Entwicklungspolitik ist auch sicherheitspolitische Vorsorge. Angesichts des russischen Angriffskriegs auf die Ukraine wird diese Erkenntnis noch einmal sehr deutlich. In unserer globalisierten Welt können wir nicht sicher leben, wenn in anderen Ländern und Regionen Krisen und Konflikte herrschen.
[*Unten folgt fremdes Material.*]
/-! ## §4 Why the crux resists disproof (record) -/

/-- `resists` — a `True` carrier for the record (read the docstring).

A refutation `¬ AbelThermodynamicLimit` must produce an admissible point `(ω₂, lam, β, γ) > 0` with
(1) `Uniq` PROVED there (= item stmt-0741: CEHR 2018 Thm 2.13 uniqueness of the invariant measure +
identification of weak Fokker–Planck solutions; not in the tree, `N = 1` already needs hypoelliptic
OU uniqueness), (2) an Abelian witness PROVED to exist at some `T > 0` (= the Green–Kubo half of the
route: infinite-volume dynamics preserving a DLR state with summable correlations and a positive
finite Abel limit — the tree has the Buttà–Marchioro dynamics only as a named fact and no invariance
theorem), and (3) a steady family with response limits at all `N` (item 0717) whose canonical `Dn`
provably does NOT tend to the `κ` of ANY witness — i.e. a theorem that Fourier's law fails, or that
`lim κ_N ≠ κ_GK^{Abel}`, for the pinned quartic chain. (3) contradicts the physics consensus
(open-vs-closed Green–Kubo agree for diffusive momentum-non-conserving chains: Kundu–Dhar–Narayan
2009; proved equal for conservative-noise bulks: Bernardin–Olla 2005; and it is the unstated working
hypothesis of the kinetic-theory tests: Aoki–Lukkarinen–Spohn 2006 DEFINE `κ(T)` by the closed-chain
Green–Kubo formula, their (2.6)–(2.7), and MEASURE it by boundary-thermostatted non-equilibrium MD
with Fourier fits, §5, the `O(1)` boundary temperature jumps scaling out of the bulk current,
(6.18)–(6.22) — read at page level, arXiv:cond-mat/0602082) and (1)–(2) are themselves
open formalisation targets. Junk models do not help: `InfiniteChainDynamics` with empty carrier
forces `μT = 0` under `PreservesMeasure` (not a probability measure), a constant flow forces `μT` to
be carried by equilibria (`δ_0`, not DLR since the one-site kernel is Lebesgue-absolutely
continuous), and on a carrier of full `μT`-measure the flow must solve the true equations; on the
finite side `IsSteadyState` has no Bochner junk for `C_c^∞` test functions. Every degenerate corner
that falsifies the conclusion (`γ = 0`: §2a; `lam = β = 0`: §2c; `T ≤ 0`: §2b) simultaneously
falsifies a hypothesis (`Uniq`, resp. the witness, resp. both). Verdict of this cycle: not refutable
by cheap means; probably true; its proof = BLR's open `κ = κ_GK` in Abelian form PLUS an `N`-uniform
`κ_N` bound (§3).

PROOF SKELETON SUGGESTED BY THE LOAD-BEARING ANALYSIS (where each hypothesis must enter).
(1) OPEN-CHAIN ABEL–KUBO IDENTITY at fixed `N` — the only place `0 < γ` and `Uniq` can act (§2a):
`D_N(T) = T⁻² lim_{ν↓0} ∫₀^∞ e^{-νt} C_N^{open}(t) dt`, `C_N^{open}` the bond-summed current
autocorrelation of the `N`-site chain WITH both baths at temperature `T` (equilibrium, law
`Z⁻¹e^{-H_N/T}`), from the linear response of the unique weak steady state in `δ` (ReyBellet2003
Rem. 4.4 (56), KunduDharNarayan2009; needs hypoelliptic regularity/ergodicity of the equal-temperature
Langevin chain — `γ > 0`). Not expressible in the tree until the open-chain Markov semigroup is
defined (cf. docstring of `LangevinChainNESS`). (2) BULK/CONTACT DECOMPOSITION at fixed `ν > 0`:
`lim_N (N-1)⁻¹·[Abel transform of C_N^{open}](ν) = [Abel transform of C_∞](ν)` — finite propagation
speed (tree: the almost-linear light cone `ButtaMarchioro2016_thm22_chain`, a named fact in `InfiniteChainLightCone`) + local convergence of the open equilibrium dynamics to `D`
away from the ends; the weight `e^{-νt}` makes times `≫ 1/ν` irrelevant, so only `O(1/ν)` light
cones touch the baths: contact layers are `o(1)` after division by `N - 1`. This is where the
WITNESS (`PreservesMeasure`, `HasAbsConvergentCorrelation`) enters. (3) EXCHANGE OF LIMITS
`ν ↓ 0` vs `N → ∞` — the genuinely open core: `N`-uniform control of the low-frequency current
spectrum of the OPEN chain (its spectral gap closes with `N`, BeckerMenegaki2022), equivalently an
`N`-uniform bound of the kind §3 shows is unavoidable. A refuter's remark: (3) is exactly what fails
at the harmonic corner (`D_N ∼ N`, §2c) while (1)–(2) survive there, so any argument for (3) must
use `lam, β > 0` quantitatively (cf. barrier `LowTemperatureWeakAnharmonicity`: it must degenerate as
`lamT, βT → 0`). -/
theorem resists : True := trivial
Fluchtbewegungen betreffen auch uns. Das gilt ebenso für den globalen Klimawandel oder das Artensterben. Es ist Aufgabe der Entwicklungspolitik, zu Verhältnissen beizutragen, in denen die Menschen gut und sicher leben können und in denen wir die natürlichen Lebensgrundlagen unseres Planeten bewahren. Neu in diesem Ausmaß ist allerdings, dass in unserer unmittelbaren Nachbarschaft ein befreundetes Land Opfer eines Angriffs wird. Das zwingt uns dazu, erhebliche Mittel für dieses Land aufzuwenden. Dieses Engagement unterstütze ich ausdrücklich. Dies geschieht jedoch bei einem gleichzeitig schrumpfenden Entwicklungshaushalt. Unter dem Strich bedeutet das, dass für andere Länder und andere Probleme deutlich weniger Geld zur Verfügung steht.
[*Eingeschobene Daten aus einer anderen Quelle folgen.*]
/-- a reflection commutes with subtracting a momentum `p` with `p_ν = 0`: `reflectAt ν (q − p) = reflectAt ν q − p`. [folklore] -/
theorem reflectAt_sub {ν : Fin (d + 1)} {p : Fin (d + 1) → ℂ} (hp : p ν = 0) (q : Fin (d + 1) → ℂ) :
    reflectAt ν (q - p) = reflectAt ν q - p := by
  funext μ
  by_cases h : μ = ν
  · subst h; simp [hp]
  · simp [h]

/-- a permutation commutes with subtracting a momentum it fixes: `permute σ (q − p) = permute σ q − p`. [folklore] -/
theorem permute_sub {σ : Equiv.Perm (Fin (d + 1))} {p : Fin (d + 1) → ℂ} (hp : ∀ μ, p (σ μ) = p μ) (q : Fin (d + 1) → ℂ) :
    permute σ (q - p) = permute σ q - p := by
  funext μ; simp [permute, hp μ]

end Tables

/-! ## §3 The Euclidean operator norm: unitary conjugators, transports and ENDs -/

section Norms

/-- **`Uᴴ U = 1 ⟹ ‖U M‖₂ = ‖M‖₂`** (C⋆-identity: `‖(UM)ᴴ(UM)‖ = ‖UM‖²` and `(UM)ᴴ(UM) = MᴴM`). [folklore] -/
theorem opNorm_unitary_mul {U : Matrix n n ℂ} (hU : star U * U = 1) (M : Matrix n n ℂ) : ‖U * M‖ = ‖M‖ := by
  have h1 : ‖star (U * M) * (U * M)‖ = ‖U * M‖ * ‖U * M‖ := CStarRing.norm_star_mul_self
  have h2 : star (U * M) * (U * M) = star M * M := by
    rw [star_mul, Matrix.mul_assoc, ← Matrix.mul_assoc (star U), hU, Matrix.one_mul]
  have h3 : ‖star M * M‖ = ‖M‖ * ‖M‖ := CStarRing.norm_star_mul_self
  rw [h2, h3] at h1
  exact ((mul_self_inj (norm_nonneg _) (norm_nonneg _)).mp h1).symm

/-- **`V Vᴴ = 1 ⟹ ‖M V‖₂ = ‖M‖₂`**. [folklore] -/
theorem opNorm_mul_unitary {V : Matrix n n ℂ} (hV : V * star V = 1) (M : Matrix n n ℂ) : ‖M * V‖ = ‖M‖ := by
  have e : M * V = star (star V * star M) := by rw [star_mul, star_star, star_star]
  have hV' : star (star V) * star V = 1 := by rw [star_star]; exact hV
  rw [e, norm_star, opNorm_unitary_mul hV', norm_star]

variable {τ : (Fin (d + 1) → ℂ) → (Fin (d + 1) → ℂ)} {U V : Matrix n n ℂ} {A : (Fin (d + 1) → ℂ) → Matrix n n ℂ}
  {w : Fin (d + 1) → ℝ}

/-- a covariant family with unitary-type conjugators has a `τ`-INVARIANT OPERATOR NORM. [folklore] -/
theorem MatCovariant.opNorm_eq (hA : MatCovariant τ U V A) (hU : star U * U = 1) (hV : V * star V = 1) (q : Fin (d + 1) → ℂ) :
    ‖A (τ q)‖ = ‖A q‖ := by
  rw [hA q, opNorm_mul_unitary hV, opNorm_unitary_mul hU]

/-- … and a `τ`-INVARIANT RESOLVENT NORM. [folklore] -/
theorem MatCovariant.invNorm_eq (hA : MatCovariant τ U V A) (hVU : V * U = 1) (hU : star U * U = 1) (hV : V * star V = 1)
    (q : Fin (d + 1) → ℂ) : ‖(A (τ q))⁻¹‖ = ‖(A q)⁻¹‖ :=
  MatCovariant.opNorm_eq (MatCovariant.inv hVU hA) hU hV q

/-- for a UNITARY conjugator `U` (`Uᴴ U = 1`) with `V = Uᴴ`, the side condition `V Vᴴ = 1` holds. [folklore] -/
theorem unitary_side {U : Matrix n n ℂ} (hU : star U * U = 1) : star U * star (star U) = 1 := by
  rw [star_star]; exact hU

/-- TRANSPORT of route A's binder along `τ` for a covariant family (unitary-type conjugators). [folklore] -/
theorem transport_invNorm_covariant (hA : MatCovariant τ U V A) (hVU : V * U = 1) (hU : star U * U = 1) (hV : V * star V = 1)
    {B : ℝ} : ∀ q ∈ VertexTori w, ‖(A q)⁻¹‖ ≤ B → ‖(A (τ q))⁻¹‖ ≤ B :=
  fun q _ h => by rw [MatCovariant.invNorm_eq hA hVU hU hV q]; exact h

/-- **END: route A's `hBa` on ALL vertex tori from the tori with `Im q_ν = +w_ν` for every covariantly reflected direction `ν ∈ V`**
(each direction with its own unitary conjugator `U ν`, `V ν = (U ν)ᴴ`). [folklore] -/
theorem invNorm_le_vertexTori_of_plusRegion (Vs : Finset (Fin (d + 1))) (Uc : Fin (d + 1) → Matrix n n ℂ)
    (hU : ∀ ν ∈ Vs, star (Uc ν) * Uc ν = 1)
    (hA : ∀ ν ∈ Vs, MatCovariant (reflectAt ν) (Uc ν) (star (Uc ν)) A) {B : ℝ}
    (hreg : ∀ q ∈ VertexTori w, (∀ ν ∈ Vs, (q ν).im = w ν) → ‖(A q)⁻¹‖ ≤ B) :
    ∀ q ∈ VertexTori w, ‖(A q)⁻¹‖ ≤ B :=
  of_plusRegion (P := fun q => ‖(A q)⁻¹‖ ≤ B) Vs
    (fun ν hν => transport_invNorm_covariant (hA ν hν) (hU ν hν) (hU ν hν) (unitary_side (hU ν hν)))
    hreg

/-- **END (scalar one-loop form): the transport hypothesis `G (reflectAt ν q) = G q` of `norm_le_vertexTori_of_plusTorus` DISCHARGED from
covariance** — with all five families covariant under `reflectAt ν` (conjugators with `V U = 1`) in every direction, a bound on the all-plus torus
is a bound on all vertex tori. [folklore] -/
theorem oneLoopForm_norm_le_vertexTori_of_plusTorus {A' B C D : (Fin (d + 1) → ℂ) → Matrix n n ℂ}
    (Uc Vc : Fin (d + 1) → Matrix n n ℂ) (hVU : ∀ ν, Vc ν * Uc ν = 1)
    (hA : ∀ ν, MatCovariant (reflectAt ν) (Uc ν) (Vc ν) A) (hA' : ∀ ν, MatCovariant (reflectAt ν) (Uc ν) (Vc ν) A')
    (hB : ∀ ν, MatCovariant (reflectAt ν) (Uc ν) (Vc ν) B) (hC : ∀ ν, MatCovariant (reflectAt ν) (Uc ν) (Vc ν) C)
    (hD : ∀ ν, MatCovariant (reflectAt ν) (Uc ν) (Vc ν) D) {M : ℝ}
    (hM : ∀ p ∈ PlusTorus w, ‖((A p)⁻¹ * B p).trace - ((A p)⁻¹ * C p * (A' p)⁻¹ * D p).trace‖ ≤ M) :
    ∀ p ∈ VertexTori w, ‖((A p)⁻¹ * B p).trace - ((A p)⁻¹ * C p * (A' p)⁻¹ * D p).trace‖ ≤ M :=
  norm_le_vertexTori_of_plusTorus
    (G := fun p => ((A p)⁻¹ * B p).trace - ((A p)⁻¹ * C p * (A' p)⁻¹ * D p).trace)
    (fun ν q _ => oneLoopForm_covariant (hVU ν) (hA ν) (hA' ν) (hB ν) (hC ν) (hD ν) q) hM

end Norms

end

end Summit.QuantumFields.BalabanUV.Beta.VertexToriSymmetry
Hier muss die Ampel-Koalition sorgfältig abwägen, ob sie die von Kanzler Scholz propagierte Zeitenwende ernst nimmt oder ob diese lediglich ein Lippenbekenntnis bleibt. Es rächt sich jetzt zudem auch, dass die Ampel-Regierung mit ihrer Politik das Wirtschaftswachstum in Deutschland schwächt und somit weniger Steuereinnahmen zur Verfügung stehen.
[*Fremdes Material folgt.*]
import Literature.Topology.FourManifolds.TrisectionFunctorGK
import Literature.AlgebraicTopology.FundamentalGroup.VanKampenPushout
import HarnessLib

/-!
# Abrams–Gay–Kirby's map `𝒢` lands in group trisections: the algebraic half of fact (a′)

Topic `Literature/Topology/FourManifolds`; sibling of `TrisectionFunctorGK.lean` (fact seat
`provefact-Literature.Topology.FourManifolds.isGroupTrisection_groupGKTrisectionOf`, named fact (a′)
`Literature.Topology.FourManifolds.isGroupTrisection_groupGKTrisectionOf`, Abrams–Gay–Kirby 2018, the map `𝒢`
of p. 1540 and Thm. 5).

## Status of (a′) and what this file does

Fact (a′) says: for a balanced `(g, k)`-trisection `S` (sectors with corners along the central
surface, `IsBalancedGKTrisection`) of a closed connected oriented smooth `4`-manifold `X`, a base
point `x₀` on the central surface `F = ⋂ l, S l` and a marking `μ : S_g ≃* π₁(F, x₀)`, the kernel
triple `groupGKTrisectionOf h x₀ μ = (μ⁻¹ ker (π₁ F → π₁ Hᵢ))ᵢ` is a `(g, k)` group trisection of
`π₁(X, x₀)` (`IsGroupTrisection`, kernel form of AGK's Def. 1).  In the source this is the
assertion that the map `𝒢` is well defined — Abrams–Gay–Kirby, p. 1540: "There is an obvious map
from the set of parametrized based trisected `4`-manifolds to the set of trisected groups, which we
will call `𝒢`; the groups are the fundamental groups of the `Xᵢ`'s and their intersections, after
identification with standard models via the parametrizations, and the maps are those induced by
inclusions composed with parametrizations" — and no proof is printed.  The standard argument has
four topological inputs, for `{i, j, l} = {0, 1, 2}`, `Hᵢ = S (i+1) ∩ S (i+2)` the handlebody
opposite to the sector `S i` and `φᵢ : π₁(F, x₀) → π₁(Hᵢ, x₀)` induced by the inclusion:

* **(T1)** `φᵢ` is surjective and `π₁(Hᵢ, x₀) ≅ F_g` (`Hᵢ` is a genus-`g` `3`-dimensional
  `1`-handlebody with boundary `F`: clause (iii) of `IsGKTrisection` and the classification of
  `1`-handlebodies);
* **(T2)** the inclusion of `F` in the Heegaard splitting `Hᵢ ∪_F Hⱼ = ∂X_l` induces a surjection
  on `π₁` with kernel the normal closure of `ker φᵢ ∪ ker φⱼ` (Seifert–van Kampen for the cover of
  `∂X_l` by collar-thickenings of `Hᵢ`, `Hⱼ`: the pushout of two epimorphisms out of `π₁ F` is the
  quotient of `π₁ F` by the join of the kernels);
* **(T3)** `π₁(∂X_l) ≅ F_k`, and `π₁(∂X_l) → π₁(X_l)` is an isomorphism (`X_l ≅ ♮ᵏ(S¹ × B³)` is a
  `4`-dimensional `1`-handlebody, `∂X_l ≅ #ᵏ(S¹ × S²)`; `∂X_l = Hᵢ ∪ Hⱼ` by invariance of domain);
* **(T4)** the inclusion `F ⊆ X` induces a surjection `π₁(F, x₀) → π₁(X, x₀)` with kernel the
  normal closure of `ker φ₀ ∪ ker φ₁ ∪ ker φ₂` (van Kampen for `X = X_l ∪ (Xᵢ ∪ Xⱼ)`, twice, using
  (T3)).

None of (T1)–(T4) is in the tree (no fundamental group of any handlebody is computed there, and the
Seifert–van Kampen theorem of `Literature/AlgebraicTopology/FundamentalGroup/VanKampenPushout.lean`
is for covers by two *open* sets), and each is theory-sized over the Morse-theoretic handle
vocabulary of `Handles.lean`; (a′) itself therefore stays a named fact.  What this file PROVES is
the remaining, purely algebraic step:

* `IsGroupTrisection.of_comap_mulEquiv` — the kernel form is transported along the marking: if
  `N₀, N₁, N₂ ⊴ Γ`, `μ : S_g ≃* Γ`, each `Γ ⧸ Nᵢ` is free of rank `g`, each `Γ ⧸ ⟪Nᵢ ∪ Nⱼ⟫`
  (`i ≠ j`) is free of rank `k` and `Γ ⧸ ⟪N₀ ∪ N₁ ∪ N₂⟫ ≅ G`, then `(μ⁻¹ Nᵢ)ᵢ` is a `(g, k)`
  group trisection of `G`;
* `IsGroupTrisection.of_ker_comap_mulEquiv` — the same with `Nᵢ = ker φᵢ` for epimorphisms
  `φᵢ : Γ ↠ Pᵢ` onto free groups of rank `g` (the printed form of Def. 1, cf.
  `GroupTrisection.ofHoms`);
* `IsFreeOfRank.quotient_of_ker_eq`, `nonempty_quotient_mulEquiv_of_ker_eq`,
  `nonempty_quotient_normalClosure_mulEquiv_of_eq_preimage` — first-isomorphism
  bookkeeping turning "a surjection with prescribed kernel onto a free group / onto `G`" (the form
  in which (T2)–(T4) are delivered by van Kampen) into the quotient hypotheses above;
* `isGroupTrisection_groupGKTrisectionOf_of_fundamentalGroup` — **(a′) for one marked trisected
  manifold, from (T1)–(T4) stated in `π₁` terms for that manifold**: the conclusion
  `IsGroupTrisection g k (π₁(X, x₀)) (groupGKTrisectionOf h x₀ μ)` of (a′) follows from the
  surjectivity of the `φᵢ` with free targets of rank `g`, the freeness of rank `k` of
  `π₁ F ⧸ ⟪ker φᵢ ∪ ker φⱼ⟫`, and the surjectivity of `π₁(F, x₀) → π₁(X, x₀)` with kernel
  `⟪⋃ᵢ ker φᵢ⟫.  Markings play no role beyond transport (`groupGKTrisectionOf_iso_of_markings`).

Nothing here weakens or restates (a′); the unconditional `isGroupTrisection_groupGKTrisectionOf_holds`
is NOT claimed.

## References

* A. Abrams, D. Gay, R. Kirby, *Group trisections and smooth 4-manifolds*, Geom. Topol. 22 (2018)
  1537–1545 (arXiv:1605.06731): Def. 1 (p. 1538; arXiv p. 2), the map `𝒢` (p. 1540; arXiv p. 2,
  last paragraph), Thm. 5 (p. 1541; arXiv p. 3). [AbramsGayKirby2018]
* A. Hatcher, *Algebraic Topology*, CUP (2002), §1.2, Thm. 1.20 (van Kampen) and Prop. 1.26 — the
  tools behind (T2), (T4). [HatcherAT2002]
-/

noncomputable section

open Set Subgroup Literature.AlgebraicTopology.FundamentalGroup
open scoped Manifold ContDiff

namespace Literature.Topology.FourManifolds

universe u

/-! ### First-isomorphism bookkeeping -/

section Algebra

variable {A Γ : Type*} [Group A] [Group Γ]

/-- A quotient `Γ ⧸ N` by the kernel `N = ker ψ` of a surjection onto a group free of rank `n` is
free of rank `n` (first isomorphism theorem). [folklore] -/
theorem IsFreeOfRank.quotient_of_ker_eq {Q : Type*} [Group Q] {n : ℕ} (ψ : Γ →* Q)
    (hψ : Function.Surjective ψ) {N : Subgroup Γ} [N.Normal] (hker : ψ.ker = N)
    (hQ : IsFreeOfRank Q n) : IsFreeOfRank (Γ ⧸ N) n :=
  (hQ.of_mulEquiv (QuotientGroup.quotientKerEquivOfSurjective ψ hψ).symm).of_mulEquiv
    (QuotientGroup.quotientMulEquivOfEq hker)

/-- A quotient `Γ ⧸ N` by the kernel `N = ker ψ` of a surjection onto `G` is isomorphic to `G`
(first isomorphism theorem). [folklore] -/
theorem nonempty_quotient_mulEquiv_of_ker_eq {G : Type*} [Group G] (ψ : Γ →* G)
    (hψ : Function.Surjective ψ) {N : Subgroup Γ} [N.Normal] (hker : ψ.ker = N) :
    Nonempty (Γ ⧸ N ≃* G) :=
  ⟨(QuotientGroup.quotientMulEquivOfEq hker.symm).trans
    (QuotientGroup.quotientKerEquivOfSurjective ψ hψ)⟩

/-- Pulling back along an isomorphism `μ : A ≃* Γ` commutes with quotients by normal closures:
`A ⧸ ⟪μ⁻¹ s⟫ ≃* Γ ⧸ ⟪s⟫` (stated for any `t = μ⁻¹ s`, to be fed the underlying sets of pulled-back
subgroups). [folklore] -/
theorem nonempty_quotient_normalClosure_mulEquiv_of_eq_preimage (μ : A ≃* Γ) (s : Set Γ)
    {t : Set A} (ht : t = μ ⁻¹' s) :
    Nonempty (A ⧸ normalClosure t ≃* Γ ⧸ normalClosure s) := by
  subst ht
  refine ⟨(QuotientGroup.quotientMulEquivOfEq (comap_normalClosure s μ)).trans
    (QuotientGroup.congr _ _ μ ?_)⟩
  exact map_comap_eq_self_of_surjective (fun x => ⟨μ.symm x, by simp⟩) _

/-! ### The kernel form transported along the marking -/

/-- **Transport of the kernel form of a group trisection along the marking.**  Let
`μ : S_g ≃* Γ` be an isomorphism and `N₀, N₁, N₂` normal subgroups of `Γ` such that each
`Γ ⧸ Nᵢ` is free of rank `g`, each `Γ ⧸ ⟪Nᵢ ∪ Nⱼ⟫` (`i ≠ j`) is free of rank `k`, and
`Γ ⧸ ⟪N₀ ∪ N₁ ∪ N₂⟫ ≅ G`.  Then the pulled-back triple `(μ⁻¹ Nᵢ)ᵢ` is a `(g, k)` group
trisection of `G` in the sense of `IsGroupTrisection` (Abrams–Gay–Kirby's Def. 1 in kernel form:
the vertex groups of the cube are the quotients of `S_g` by the joins of the kernels).
[cite: AbramsGayKirby2018, Def. 1 (p. 1538)] -/
theorem IsGroupTrisection.of_comap_mulEquiv {g k : ℕ} {G : Type*} [Group G]
    (μ : SurfaceGroup g ≃* Γ) (N : Fin 3 → Subgroup Γ) (hN : ∀ i, (N i).Normal)
    (h₁ : ∀ i, IsFreeOfRank (Γ ⧸ normalClosure (N i : Set Γ)) g)
    (h₂ : ∀ i j, i ≠ j → IsFreeOfRank (Γ ⧸ normalClosure ((N i : Set Γ) ∪ N j)) k)
    (h₃ : Nonempty (Γ ⧸ normalClosure (⋃ i, (N i : Set Γ)) ≃* G)) :
    IsGroupTrisection g k G (fun i => (N i).comap μ.toMonoidHom) := by
  refine ⟨fun i => ?_, fun i => ?_, fun i j hij => ?_, ?_⟩
  · haveI := hN i
    exact Subgroup.normal_comap _
  · obtain ⟨e⟩ := nonempty_quotient_normalClosure_mulEquiv_of_eq_preimage μ (N i : Set Γ)
      (t := ((N i).comap μ.toMonoidHom : Set (SurfaceGroup g))) (by ext x; simp)
    exact (h₁ i).of_mulEquiv e.symm
  · obtain ⟨e⟩ := nonempty_quotient_normalClosure_mulEquiv_of_eq_preimage μ ((N i : Set Γ) ∪ N j)
      (t := ((N i).comap μ.toMonoidHom : Set (SurfaceGroup g)) ∪ (N j).comap μ.toMonoidHom)
      (by ext x; simp)
    exact (h₂ i j hij).of_mulEquiv e.symm
  · obtain ⟨e⟩ := nonempty_quotient_normalClosure_mulEquiv_of_eq_preimage μ (⋃ i, (N i : Set Γ))
      (t := ⋃ i, ((N i).comap μ.toMonoidHom : Set (SurfaceGroup g))) (by ext x; simp)
    exact h₃.map fun f => e.trans f

/-- **The printed form of Def. 1, transported along the marking.**  Let `μ : S_g ≃* Γ` and let
`φᵢ : Γ ↠ Pᵢ` (`i = 0, 1, 2`) be surjections onto groups free of rank `g` such that
`Γ ⧸ ⟪ker φᵢ ∪ ker φⱼ⟫` is free of rank `k` for `i ≠ j` and `Γ ⧸ ⟪⋃ᵢ ker φᵢ⟫ ≅ G`.  Then
`(μ⁻¹ ker φᵢ)ᵢ` is a `(g, k)` group trisection of `G` (cf. `GroupTrisection.ofHoms`, the case
`Γ = S_g`, `μ = id`). [cite: AbramsGayKirby2018, Def. 1 (p. 1538)] -/
theorem IsGroupTrisection.of_ker_comap_mulEquiv {g k : ℕ} {G : Type*} [Group G]
    {P : Fin 3 → Type*} [∀ i, Group (P i)] (μ : SurfaceGroup g ≃* Γ) (φ : ∀ i, Γ →* P i)
    (surj : ∀ i, Function.Surjective (φ i)) (free : ∀ i, IsFreeOfRank (P i) g)
    (pair : ∀ i j, i ≠ j → IsFreeOfRank (Γ ⧸ normalClosure (((φ i).ker : Set Γ) ∪ (φ j).ker)) k)
    (triple : Nonempty (Γ ⧸ normalClosure (⋃ i, ((φ i).ker : Set Γ)) ≃* G)) :
    IsGroupTrisection g k G (fun i => (φ i).ker.comap μ.toMonoidHom) :=
  IsGroupTrisection.of_comap_mulEquiv μ (fun i => (φ i).ker) (fun _ => inferInstance)
    (fun i => IsFreeOfRank.quotient_of_ker_eq (φ i) (surj i) (normalClosure_eq_self _).symm (free i))
    pair triple

end Algebra

/-! ### (a′) for one marked trisected manifold, from its topological inputs in `π₁` terms -/

section Functor

variable {X : Type u} [TopologicalSpace X] [ChartedSpace (EuclideanSpace ℝ (Fin 4)) X]
  {g : ℕ} {k : Fin 3 → ℕ} {S : Fin 3 → Set X}

/-- **Fact (a′) for one marked trisected manifold, reduced to its topological inputs.**  Let `S`
be a Gay–Kirby trisection of `X` (any `(g; k₀, k₁, k₂)`, sectors with corners along the central
surface), `x₀ ∈ F = ⋂ l, S l`, `μ : S_g ≃* π₁(F, x₀)` a marking, and write
`φᵢ : π₁(F, x₀) → π₁(Hᵢ, x₀)` for the map induced by the inclusion of `F` in the handlebody
`Hᵢ = S (i+1) ∩ S (i+2)` (`centralInclusion`).  Suppose
(T1) each `φᵢ` is surjective onto a group free of rank `g`;
(T2)+(T3) for `i ≠ j`, `π₁(F, x₀) ⧸ ⟪ker φᵢ ∪ ker φⱼ⟫` is free of rank `k` (i.e. `π₁` of the
Heegaard splitting `Hᵢ ∪_F Hⱼ = ∂X_l ≅ #ᵏ(S¹ × S²)`, by van Kampen);
(T4) the inclusion `F ⊆ X` (`Literature.AlgebraicTopology.FundamentalGroup.VanKampen.incl`, the
vocabulary of the tree's Seifert–van Kampen theorem) induces a surjection `π₁(F, x₀) → π₁(X, x₀)`
whose kernel is `⟪ker φ₀ ∪ ker φ₁ ∪ ker φ₂⟫` (van Kampen for the three sectors).
Then the kernel triple `groupGKTrisectionOf h x₀ μ` is a `(g, k)` group trisection of `π₁(X, x₀)`
— the conclusion of (a′) `isGroupTrisection_groupGKTrisectionOf` for this `(X, S, x₀, μ)`.  This
is the algebraic content of Abrams–Gay–Kirby's remark that the map `𝒢` ("the groups are the
fundamental groups of the `Xᵢ`'s and their intersections … the maps are those induced by
inclusions") takes values in group trisections; the topological inputs (T1)–(T4) are not proved
in the tree. [cite: AbramsGayKirby2018, p. 1540 (the map 𝒢) and Def. 1 (p. 1538)] -/
theorem isGroupTrisection_groupGKTrisectionOf_of_fundamentalGroup (h : IsGKTrisection X g k S)
    (x₀ : centralSurface S) (μ : SurfaceGroup g ≃* FundamentalGroup (centralSurface S) x₀) {n : ℕ}
    (surj : ∀ i, Function.Surjective (FundamentalGroup.map (centralInclusion S i) x₀))
    (free : ∀ i, IsFreeOfRank (FundamentalGroup (handlebodyOpp S i) (centralInclusion S i x₀)) g)
    (pair : ∀ i j, i ≠ j → IsFreeOfRank (FundamentalGroup (centralSurface S) x₀ ⧸ normalClosure
      (((FundamentalGroup.map (centralInclusion S i) x₀).ker : Set _) ∪
        (FundamentalGroup.map (centralInclusion S j) x₀).ker)) n)
    (whole : Function.Surjective (FundamentalGroup.map (VanKampen.incl (⋂ l, S l)) x₀) ∧
      (FundamentalGroup.map (VanKampen.incl (⋂ l, S l)) x₀).ker =
        normalClosure (⋃ i, ((FundamentalGroup.map (centralInclusion S i) x₀).ker : Set _))) :
    IsGroupTrisection g n (FundamentalGroup X (x₀ : X)) (groupGKTrisectionOf h x₀ μ) :=
  IsGroupTrisection.of_ker_comap_mulEquiv μ (fun i => FundamentalGroup.map (centralInclusion S i) x₀)
    surj free pair (nonempty_quotient_mulEquiv_of_ker_eq _ whole.1 whole.2)

end Functor

end Literature.Topology.FourManifolds

end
Immer wieder tauchen in der Debatte derzeit die Fahrradwege in Peru auf – oft belächelt als negatives Beispiel für ein Projekt im globalen Süden. Selbst der Finanzminister berief sich kürzlich darauf. Warum fällt die Kommunikation über die Bedeutung solcher Projekte so schwer?

Es ist leider immer leichter, Entwicklungsprojekte mit wenigen Schlagworten zu verhetzen, als sich der Mühe zu unterziehen, genau zu prüfen, welchen Sinn und Zweck jedes der zahlreichen Projekte hat. Leider kann trotz aller Vorsichtsmaßnahmen nicht vollständig ausgeschlossen werden, dass es zu Mittelfehlverwendungen kommt. Auch kann man trefflich über den Sinn und Unsinn einiger Projekte streiten. Doch für die große Mehrheit der Projekte gilt: Sie helfen, sie machen Sinn, sie sind gut begründbar – auch die Radwege in Peru. Mit diesem Projekt wird in der extrem dicht bevölkerten 10 Millionen-Hauptstadt Lima eine umweltfreundliche Alternative zum Straßenbau und zum Autoverkehr geschaffen. Noch ein Hinweis: Kein anderes Politikfeld in Deutschland wird so intensiv geprüft und evaluiert wie die Entwicklungspolitik, gerade weil sie unter besonderer Beobachtung steht und deutsche Steuergelder hier nicht unmittelbar für deutsche Steuerzahler ausgegeben werden.

Wie erklären Sie den Menschen in Deutschland, warum Deutschland Entwicklungspolitik macht?

Werte und Interessen kommen hier als Motivation und Begründung zusammen. Aus der christlich geprägten Überzeugung von der gleichen Würde aller Menschen entspringt unsere ethische Verpflichtung, zur Linderung der Not gerade in den ärmsten Ländern der Welt beizutragen. Erfolgreiche Entwicklungspartnerschaften sind dabei aber auch in unserem eigenen Interesse, etwa wenn es um Friedenssicherung, Konfliktvorbeugung und -lösungen, Gefahrenabwehr, um die Verringerung von Fluchtursachen oder den globalen Klima- und Gesundheitsschutz geht.  Solche und andere globale Herausforderungen lassen sich meist wirksam nur durch internationale Zusammenarbeit bewältigen. Entwicklungszusammenarbeit unterstützt grundsätzlich auch den Aufbau politischer internationaler Partnerschaften.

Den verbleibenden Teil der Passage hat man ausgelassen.